Aims: Twenty‐nine participants (53% of the full sample) were interviewed about their use of the software, experience of the intervention, process of change and views about its helpfulness.
Materials and Methods: Interviews were semi‐structured and were analysed using thematic analysis.
Results: The analysis shows that the intervention was potentially attractive to these clients, particularly those enthusiastic about digital software and clients who found visual communication helpful. The software provided additional opportunities for clients to communicate their inner worlds to the counsellor and supported the development of insight. Male clients, in particular, commented on its helpfulness.

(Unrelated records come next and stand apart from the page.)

import Summits.Ventures.PercRepro.GenQHyperplaneFlow

/-!
# PercRepro — the rises of the profile are counted by the hyperplane traces (night-4, gen 7)

The profile row (L4) of night-2 («weighted rises») says that each coloop of a level-`(k+1)` set `S′` is lost in
`S′ ∪ y` for at least one `y ∈ G ∖ S′`.  The EXACT count is the row (H5) of the hyperplane-trace block (sheet §62
(k4″)): a coloop `x` of `S′` is lost exactly for the points of `G ∖ S′` outside its hyperplane `cl(S′ ∖ x)` — and
`S′` has exactly one point (`x`) outside that hyperplane — so

`Σ_{S′ ∈ R_q(G), |G ∖ S′| = k} Σ_{y ∈ G ∖ S′} (m(S′) − m(S′ ∪ y))
  = Σ_{H ∈ flatsQ (q−1)} |G ∖ H|·(|G ∖ H| − 1)·#{T ⊆ H ∩ G : |T| = |G| − k − 1, rk T = q − 1}`

(`sum_rises_eq_sum_hyperplanes`), through `coloopsOf_insert_eq` (the coloops of `S′ ∪ y` are the coloops `x` of
`S′` with `y ∈ cl(S′ ∖ x)`) and the weighted form of (H1)'s bijection (`sum_coloops_weight_eq_sum_hyperplanes`);
and the STAYS: `m(S ∪ y) = m(S)` iff `y` lies in the closure of the cyclic part `S ∖ coloops` (`mTr_insert_eq_iff`),
so the stays of `S` number `|cl(Z) ∩ G| − |Z|` (`card_stays_eq`) — the two-sided «stay» row night-4 gen 5 lacked.
Imports `GenQHyperplaneFlow`.
-/
namespace PercRepro.Night4

open Finset ThmH SixFour GenQ PerFlat Star

variable {α : Type*} [DecidableEq α] {M : Matroid α} [M.Finite]

/-! ## (H5) the rises: each coloop `x` of `S′` is lost for exactly the `|G ∖ cl(S′ ∖ x)| − 1` points of `G ∖ S′` outside its hyperplane -/

/-- The weighted form of the bijection of (H1): summing `|G ∖ cl(S ∖ x)| − 1` over the coloop pairs `(S, x)` of
level `k` gives `Σ_H |G ∖ H|·(|G ∖ H| − 1)·#{T ⊆ H ∩ G : |T| = |G| − k − 1, rk T = q − 1}`. -/
theorem sum_coloops_weight_eq_sum_hyperplanes {G : Finset α} {q k : ℕ} (hG : G ⊆ gr M)
    (hq : 1 ≤ q) (hk : k + 1 ≤ G.card) :
    ∑ S ∈ levelSets M G q k, ∑ x ∈ coloopsOf M S, ((G \ clF M (S.erase x)).card - 1)
      = ∑ H ∈ flatsQ M (q - 1), (G \ H).card * ((G \ H).card - 1) * spF M G H (q - 1) (G.card - k - 1) := by
  classical
  have hL : ∑ S ∈ levelSets M G q k, ∑ x ∈ coloopsOf M S, ((G \ clF M (S.erase x)).card - 1)
      = ∑ p ∈ (levelSets M G q k).sigma (fun S => coloopsOf M S), ((G \ clF M (p.1.erase p.2)).card - 1) := by
    rw [Finset.sum_sigma]
  have hR : ∑ H ∈ flatsQ M (q - 1), (G \ H).card * ((G \ H).card - 1) * spF M G H (q - 1) (G.card - k - 1)
      = ∑ p ∈ (flatsQ M (q - 1)).sigma (fun H => (G \ H) ×ˢ
          ((H ∩ G).powersetCard (G.card - k - 1)).filter
            (fun T : Finset α => M.eRk (T : Set α) = ((q - 1 : ℕ) : ℕ∞))), ((G \ p.1).card - 1) := by
    rw [Finset.sum_sigma]
    refine Finset.sum_congr rfl (fun H _ => ?_)
    simp only [Finset.sum_const, Finset.card_product, smul_eq_mul]
    unfold spF
    ring
  rw [hL, hR]
  refine Finset.sum_bij' (fun p _ => ⟨clF M (p.1.erase p.2), (p.2, p.1.erase p.2)⟩)
    (fun p _ => ⟨insert p.2.1 p.2.2, p.2.1⟩) ?_ ?_ ?_ ?_ ?_
  · rintro ⟨S, x⟩ hp
    rw [Finset.mem_sigma] at hp
    obtain ⟨hS, hx⟩ := hp
    have hS' := mem_levelSets.1 hS
    have hSR := mem_Rq.1 hS'.1
    have hx' := mem_coloopsOf.1 hx
    rw [Finset.mem_sigma]
    refine ⟨clF_erase_mem_flatsQ_of_mem_coloopsOf hG hS'.1 hx, ?_⟩
    rw [Finset.mem_product]
    refine ⟨?_, ?_⟩
    · rw [Finset.mem_sdiff]
      refine ⟨hSR.1 hx'.1, ?_⟩
      rw [mem_clF]
      exact hx'.2
    · rw [Finset.mem_filter, Finset.mem_powersetCard]
      refine ⟨⟨?_, ?_⟩, eRk_erase_of_mem_coloopsOf hG hS'.1 hx⟩
      · intro y hy
        rw [Finset.mem_inter]
        refine ⟨?_, hSR.1 (Finset.erase_subset x S hy)⟩
        rw [mem_clF]
        refine M.subset_closure _ ?_ (Finset.mem_coe.2 hy)
        rw [← coe_gr M]
        exact Finset.coe_subset.2 ((Finset.erase_subset x S).trans (hSR.1.trans hG))
      · rw [Finset.card_erase_of_mem hx'.1]
        have h1 := Finset.card_sdiff_of_subset hSR.1
        have h2 := Finset.card_le_card hSR.1
        omega
  · rintro ⟨H, x, T⟩ hp
    rw [Finset.mem_sigma, Finset.mem_product, Finset.mem_sdiff, Finset.mem_filter,
      Finset.mem_powersetCard] at hp
    obtain ⟨hH, ⟨hxG, hxH⟩, ⟨hTHG, hTcard⟩, hrT⟩ := hp
    have hTH : T ⊆ H := hTHG.trans Finset.inter_subset_left
    have hTG : T ⊆ G := hTHG.trans Finset.inter_subset_right
    have hmain := insert_mem_Rq_of_flat hG hH hTH hTG hrT hq hxG hxH
    rw [Finset.mem_sigma]
    refine ⟨mem_levelSets.2 ⟨hmain.1, ?_⟩, hmain.2⟩
    have hxT : x ∉ T := fun h => hxH (hTH h)
    rw [Finset.card_sdiff_of_subset (Finset.insert_subset hxG hTG), Finset.card_insert_of_notMem hxT, hTcard]
    omega
  · rintro ⟨S, x⟩ hp
    rw [Finset.mem_sigma] at hp
    have hx' := mem_coloopsOf.1 hp.2
    exact Sigma.ext (Finset.insert_erase hx'.1) HEq.rfl
  · rintro ⟨H, x, T⟩ hp
    rw [Finset.mem_sigma, Finset.mem_product, Finset.mem_sdiff, Finset.mem_filter,
      Finset.mem_powersetCard] at hp
    obtain ⟨hH, ⟨hxG, hxH⟩, ⟨hTHG, _⟩, hrT⟩ := hp
    have hH' := mem_flatsQ.1 hH
    have hTH : T ⊆ H := hTHG.trans Finset.inter_subset_left
    have hxT : x ∉ T := fun h => hxH (hTH h)
    have hcl : clF M T = H := by
      apply Finset.coe_injective
      rw [coe_clF]
      have h1 : M.closure (T : Set α) = M.closure (H : Set α) :=
        (M.isRkFinite_of_finite (Finset.finite_toSet T)).closure_eq_closure_of_subset_of_eRk_ge_eRk
          (Finset.coe_subset.2 hTH) (by rw [hrT, hH'.2.2])
      rw [h1, hH'.2.1.closure]
    simp only [Finset.erase_insert hxT, hcl]
  · rintro ⟨S, x⟩ _
    rfl

/-- A point of `G` outside the closure of a rank-`q` subset of `G` would raise the rank above `rk G = q`: so
every `y ∈ G` lies in the closure of every `S ∈ R_q(G)`. -/
theorem mem_closure_of_mem_Rq {G S : Finset α} {q : ℕ} (hG : G ⊆ gr M)
    (hrG : M.eRk (G : Set α) = (q : ℕ∞)) (hS : S ∈ Rq M G q) {y : α} (hyG : y ∈ G) :
    y ∈ M.closure ((S : Finset α) : Set α) := by
  have hS' := mem_Rq.1 hS
  have hyE : y ∈ M.E := by
    rw [← coe_gr M, Finset.mem_coe]
    exact hG hyG
  by_contra h
  have h1 : M.eRk (insert y ((S : Finset α) : Set α)) ≤ (q : ℕ∞) := by
    rw [← hrG, ← Finset.coe_insert]
    exact M.eRk_mono (Finset.coe_subset.2 (Finset.insert_subset hyG hS'.1))
  rw [Matroid.eRk_insert_eq_add_one ⟨hyE, h⟩, hS'.2] at h1
  have h2 : q + 1 ≤ q := by exact_mod_cast h1
  omega

/-- The coloops of `S ∪ {y}` (`S ∈ R_q(G)`, `y ∈ G ∖ S`) are the coloops `x` of `S` with `y ∈ cl(S ∖ x)`. -/
theorem coloopsOf_insert_eq {G S : Finset α} {q : ℕ} (hG : G ⊆ gr M)
    (hrG : M.eRk (G : Set α) = (q : ℕ∞)) (hq : 1 ≤ q) (hS : S ∈ Rq M G q) {y : α}
    (hyG : y ∈ G) (hyS : y ∉ S) :
    coloopsOf M (insert y S) = (coloopsOf M S).filter (fun x => y ∈ clF M (S.erase x)) := by
  have hS' := mem_Rq.1 hS
  ext x
  rw [Finset.mem_filter, mem_coloopsOf, mem_coloopsOf, Finset.mem_insert, mem_clF]
  constructor
  · rintro ⟨hx, hxcl⟩
    rcases hx with rfl | hxS
    · -- `y` is not a coloop of `S ∪ y`: `y ∈ cl S` already
      exfalso
      rw [Finset.erase_insert hyS] at hxcl
      exact hxcl (mem_closure_of_mem_Rq hG hrG hS hyG)
    · have hne : y ≠ x := fun h' => hyS (h' ▸ hxS)
      rw [Finset.erase_insert_of_ne hne, Finset.coe_insert] at hxcl
      refine ⟨⟨hxS, fun h => hxcl (M.closure_subset_closure (Set.subset_insert _ _) h)⟩, ?_⟩
      -- `y ∈ cl(S ∖ x)`: otherwise `S ∖ x ∪ y` has rank `q` and `x` lies in its closure
      by_contra hy
      apply hxcl
      have hxc : x ∈ coloopsOf M S :=
        mem_coloopsOf.2 ⟨hxS, fun h => hxcl (M.closure_subset_closure (Set.subset_insert _ _) h)⟩
      have hyE : y ∈ M.E := by
        rw [← coe_gr M, Finset.mem_coe]
        exact hG hyG
      have hxE : x ∈ M.E := by
        rw [← coe_gr M, Finset.mem_coe]
        exact hG (hS'.1 hxS)
      have hr1 : M.eRk (insert y ((S.erase x : Finset α) : Set α)) = (q : ℕ∞) := by
        rw [Matroid.eRk_insert_eq_add_one ⟨hyE, hy⟩, eRk_erase_of_mem_coloopsOf hG hS hxc]
        have : q = (q - 1) + 1 := by omega
        conv_rhs => rw [this]
        push_cast
        rfl
      by_contra hxcl'
      have h1 : M.eRk (insert x (insert y ((S.erase x : Finset α) : Set α))) ≤ (q : ℕ∞) := by
        rw [← hrG, ← Finset.coe_insert, ← Finset.coe_insert]
        refine M.eRk_mono (Finset.coe_subset.2 ?_)
        exact Finset.insert_subset (hS'.1 hxS)
          (Finset.insert_subset hyG ((Finset.erase_subset x S).trans hS'.1))
      rw [Matroid.eRk_insert_eq_add_one ⟨hxE, hxcl'⟩, hr1] at h1
      have h2 : q + 1 ≤ q := by exact_mod_cast h1
      omega
  · rintro ⟨⟨hxS, hxcl⟩, hy⟩
    have hne : y ≠ x := fun h' => hyS (h' ▸ hxS)
    refine ⟨Or.inr hxS, ?_⟩
    rw [Finset.erase_insert_of_ne hne, Finset.coe_insert, Matroid.closure_insert_eq_of_mem_closure hy]
    exact hxcl

/-- For `S ∈ R_q(G)` and a coloop `x` of `S`, the points of `G ∖ S` outside the hyperplane `cl(S ∖ x)` are the points
of `G ∖ cl(S ∖ x)` other than `x`: `#{y ∈ G ∖ S : y ∉ cl(S ∖ x)} = |G ∖ cl(S ∖ x)| − 1`. -/
theorem card_sdiff_filter_not_mem_clF_erase {G S : Finset α} {q : ℕ} (hG : G ⊆ gr M) (hS : S ∈ Rq M G q)
    {x : α} (hx : x ∈ coloopsOf M S) :
    ((G \ S).filter (fun y => y ∉ clF M (S.erase x))).card = (G \ clF M (S.erase x)).card - 1 := by
  have hS' := mem_Rq.1 hS
  have hx' := mem_coloopsOf.1 hx
  have hxcl : x ∉ clF M (S.erase x) := by
    rw [mem_clF]
    exact hx'.2
  have hsub : S.erase x ⊆ clF M (S.erase x) := by
    intro y hy
    rw [mem_clF]
    refine M.subset_closure _ ?_ (Finset.mem_coe.2 hy)
    rw [← coe_gr M]
    exact Finset.coe_subset.2 ((Finset.erase_subset x S).trans (hS'.1.trans hG))
  have heq : (G \ S).filter (fun y => y ∉ clF M (S.erase x)) = (G \ clF M (S.erase x)).erase x := by
    ext y
    rw [Finset.mem_filter, Finset.mem_sdiff, Finset.mem_erase, Finset.mem_sdiff]
    constructor
    · rintro ⟨⟨hyG, hyS⟩, hycl⟩
      exact ⟨fun h => hyS (h ▸ hx'.1), hyG, hycl⟩
    · rintro ⟨hyx, hyG, hycl⟩
      refine ⟨⟨hyG, fun hyS => hycl (hsub (Finset.mem_erase.2 ⟨hyx, hyS⟩))⟩, hycl⟩
  rw [heq, Finset.card_erase_of_mem]
  rw [Finset.mem_sdiff]
  exact ⟨hS'.1 hx'.1, hxcl⟩

/-- **(H5)** The rises of the profile are counted by the hyperplane traces: summing `m(S) − m(S ∪ y)` over the
level-`k` sets `S` (`|G ∖ S| = k`) and the points `y ∈ G ∖ S` gives
`Σ_{H ∈ flatsQ (q−1)} |G ∖ H|·(|G ∖ H| − 1)·#{T ⊆ H ∩ G : |T| = |G| − k − 1, rk T = q − 1}`. -/
theorem sum_rises_eq_sum_hyperplanes {G : Finset α} {q k : ℕ} (hG : G ⊆ gr M)
    (hrG : M.eRk (G : Set α) = (q : ℕ∞)) (hq : 1 ≤ q) (hk : k + 1 ≤ G.card) :
    ∑ S ∈ levelSets M G q k, ∑ y ∈ G \ S, (mTr M S - mTr M (insert y S))
      = ∑ H ∈ flatsQ M (q - 1), (G \ H).card * ((G \ H).card - 1) * spF M G H (q - 1) (G.card - k - 1) := by
  rw [← sum_coloops_weight_eq_sum_hyperplanes hG hq hk]
  refine Finset.sum_congr rfl (fun S hS => ?_)
  have hS' := mem_levelSets.1 hS
  -- per point `y`: the coloops lost are the coloops `x` with `y ∉ cl(S ∖ x)`
  have h1 : ∀ y ∈ G \ S, mTr M S - mTr M (insert y S)
      = ((coloopsOf M S).filter (fun x => y ∉ clF M (S.erase x))).card := by
    intro y hy
    rw [Finset.mem_sdiff] at hy
    unfold mTr
    rw [coloopsOf_insert_eq hG hrG hq hS'.1 hy.1 hy.2]
    have h2 := Finset.card_filter_add_card_filter_not (s := coloopsOf M S)
      (p := fun x => y ∈ clF M (S.erase x))
    omega
  rw [Finset.sum_congr rfl h1]
  -- swap the two sums
  simp only [Finset.card_filter]
  rw [Finset.sum_comm]
  refine Finset.sum_congr rfl (fun x hx => ?_)
  rw [← Finset.card_filter, card_sdiff_filter_not_mem_clF_erase hG hS'.1 hx]


/-! ## The stays: `m(S ∪ y) = m(S)` exactly when `y` lies in the closure of the cyclic part of `S` -/

/-- A coloop of `S` lies outside the closure of the cyclic part `S ∖ coloops`. -/
theorem not_mem_clF_sdiff_coloopsOf {S : Finset α} {x : α} (hx : x ∈ coloopsOf M S) :
    x ∉ clF M (S \ coloopsOf M S) := by
  have hx' := mem_coloopsOf.1 hx
  rw [mem_clF]
  intro h
  apply hx'.2
  refine M.closure_subset_closure (Finset.coe_subset.2 ?_) h
  intro z hz
  rw [Finset.mem_sdiff] at hz
  rw [Finset.mem_erase]
  exact ⟨fun h' => hz.2 (h' ▸ hx), hz.1⟩

/-- **The stays.** For `S ∈ R_q(G)` and `y ∈ G ∖ S`: `m(S ∪ y) = m(S)` iff `y ∈ cl(S ∖ coloops)` — every coloop of
`S` survives iff `y` lies in every coloop hyperplane, i.e. in the closure of the cyclic part. -/
theorem mTr_insert_eq_iff {G S : Finset α} {q : ℕ} (hG : G ⊆ gr M)
    (hrG : M.eRk (G : Set α) = (q : ℕ∞)) (hq : 1 ≤ q) (hS : S ∈ Rq M G q) {y : α}
    (hyG : y ∈ G) (hyS : y ∉ S) :
    mTr M (insert y S) = mTr M S ↔ y ∈ clF M (S \ coloopsOf M S) := by
  have hS' := mem_Rq.1 hS
  have hyE : y ∈ M.E := by
    rw [← coe_gr M, Finset.mem_coe]
    exact hG hyG
  have hcol := coloopsOf_insert_eq hG hrG hq hS hyG hyS
  have hZ : (insert y S \ coloopsOf M S : Finset α) = insert y (S \ coloopsOf M S) := by
    ext z
    rw [Finset.mem_sdiff, Finset.mem_insert, Finset.mem_insert, Finset.mem_sdiff]
    constructor
    · rintro ⟨h1 | h1, h2⟩
      · exact Or.inl h1
      · exact Or.inr ⟨h1, h2⟩
    · rintro (rfl | ⟨h1, h2⟩)
      · exact ⟨Or.inl rfl, fun h => hyS ((coloopsOf_subset S) h)⟩
      · exact ⟨Or.inr h1, h2⟩
  constructor
  · -- every coloop survives ⇒ the cyclic part of `S ∪ y` is `Z ∪ y` of rank `q − m = rk Z` ⇒ `y ∈ cl Z`
    intro hm
    have hfull : coloopsOf M (insert y S) = coloopsOf M S := by
      rw [hcol]
      exact Finset.eq_of_subset_of_card_le (Finset.filter_subset _ _) (by unfold mTr at hm; rw [← hcol]; exact le_of_eq hm.symm)
    have h1 := eRk_sdiff_coloopsOf_add_mTr hG (insert_mem_Rq hrG hS hyG)
    have h2 := eRk_sdiff_coloopsOf_add_mTr hG hS
    rw [hfull, hZ, hm] at h1
    rw [mem_clF]
    by_contra hy
    rw [Finset.coe_insert, Matroid.eRk_insert_eq_add_one ⟨hyE, hy⟩] at h1
    obtain ⟨a, ha⟩ := exists_eRk_eq_nat (M := M) (S \ coloopsOf M S)
    rw [ha] at h1 h2
    have h3 : a + 1 + mTr M S = q := by exact_mod_cast h1
    have h4 : a + mTr M S = q := by exact_mod_cast h2
    omega
  · intro hy
    unfold mTr
    rw [hcol]
    congr 1
    refine Finset.filter_true_of_mem (fun x hx => ?_)
    rw [mem_clF] at hy ⊢
    refine M.closure_subset_closure (Finset.coe_subset.2 ?_) hy
    intro z hz
    rw [Finset.mem_sdiff] at hz
    rw [Finset.mem_erase]
    exact ⟨fun h' => hz.2 (h' ▸ hx), hz.1⟩

/-- **(ST)** The stays of `S`: the points `y ∈ G ∖ S` with `m(S ∪ y) = m(S)` number `|cl(Z) ∩ G| − |Z|`, `Z` the cyclic
part of `S` (the trace of the flat of the cyclic part, minus the cyclic part itself). -/
theorem card_stays_eq {G S : Finset α} {q : ℕ} (hG : G ⊆ gr M)
    (hrG : M.eRk (G : Set α) = (q : ℕ∞)) (hq : 1 ≤ q) (hS : S ∈ Rq M G q) :
    ((G \ S).filter (fun y => mTr M (insert y S) = mTr M S)).card
      = (clF M (S \ coloopsOf M S) ∩ G).card - (S \ coloopsOf M S).card := by
  have hS' := mem_Rq.1 hS
  have heq : (G \ S).filter (fun y => mTr M (insert y S) = mTr M S)
      = (clF M (S \ coloopsOf M S) ∩ G) \ (S \ coloopsOf M S) := by
    ext y
    rw [Finset.mem_filter, Finset.mem_sdiff, Finset.mem_sdiff, Finset.mem_inter, Finset.mem_sdiff]
    constructor
    · rintro ⟨⟨hyG, hyS⟩, hm⟩
      exact ⟨⟨(mTr_insert_eq_iff hG hrG hq hS hyG hyS).1 hm, hyG⟩, fun h => hyS h.1⟩
    · rintro ⟨⟨hycl, hyG⟩, hyZ⟩
      have hyS : y ∉ S := by
        intro hyS
        by_cases hyc : y ∈ coloopsOf M S
        · exact not_mem_clF_sdiff_coloopsOf hyc hycl
        · exact hyZ ⟨hyS, hyc⟩
      exact ⟨⟨hyG, hyS⟩, (mTr_insert_eq_iff hG hrG hq hS hyG hyS).2 hycl⟩
  rw [heq, Finset.card_sdiff_of_subset]
  intro z hz
  rw [Finset.mem_sdiff] at hz
  rw [Finset.mem_inter]
  refine ⟨?_, hS'.1 hz.1⟩
  rw [mem_clF]
  refine M.subset_closure _ ?_ (Finset.mem_coe.2 (Finset.mem_sdiff.2 hz))
  rw [← coe_gr M]
  exact Finset.coe_subset.2 ((Finset.sdiff_subset).trans (hS'.1.trans hG))

end PercRepro.Night4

Discussion: There is an indication that digital imagery supported the process of change in counselling and the development of meaning bridges: both internally and with the counsellor (Stiles, 2011; Stiles et al., 1990). However, the software could be experienced as an obstacle when clients wanted to talk about specific problems or ‘vent’ their feelings. All clients who reported that they did not find the software helpful were female. There were a number of suggestions about developing the software to increase opportunities for expression as well as appropriateness for clients from different minority ethnic backgrounds.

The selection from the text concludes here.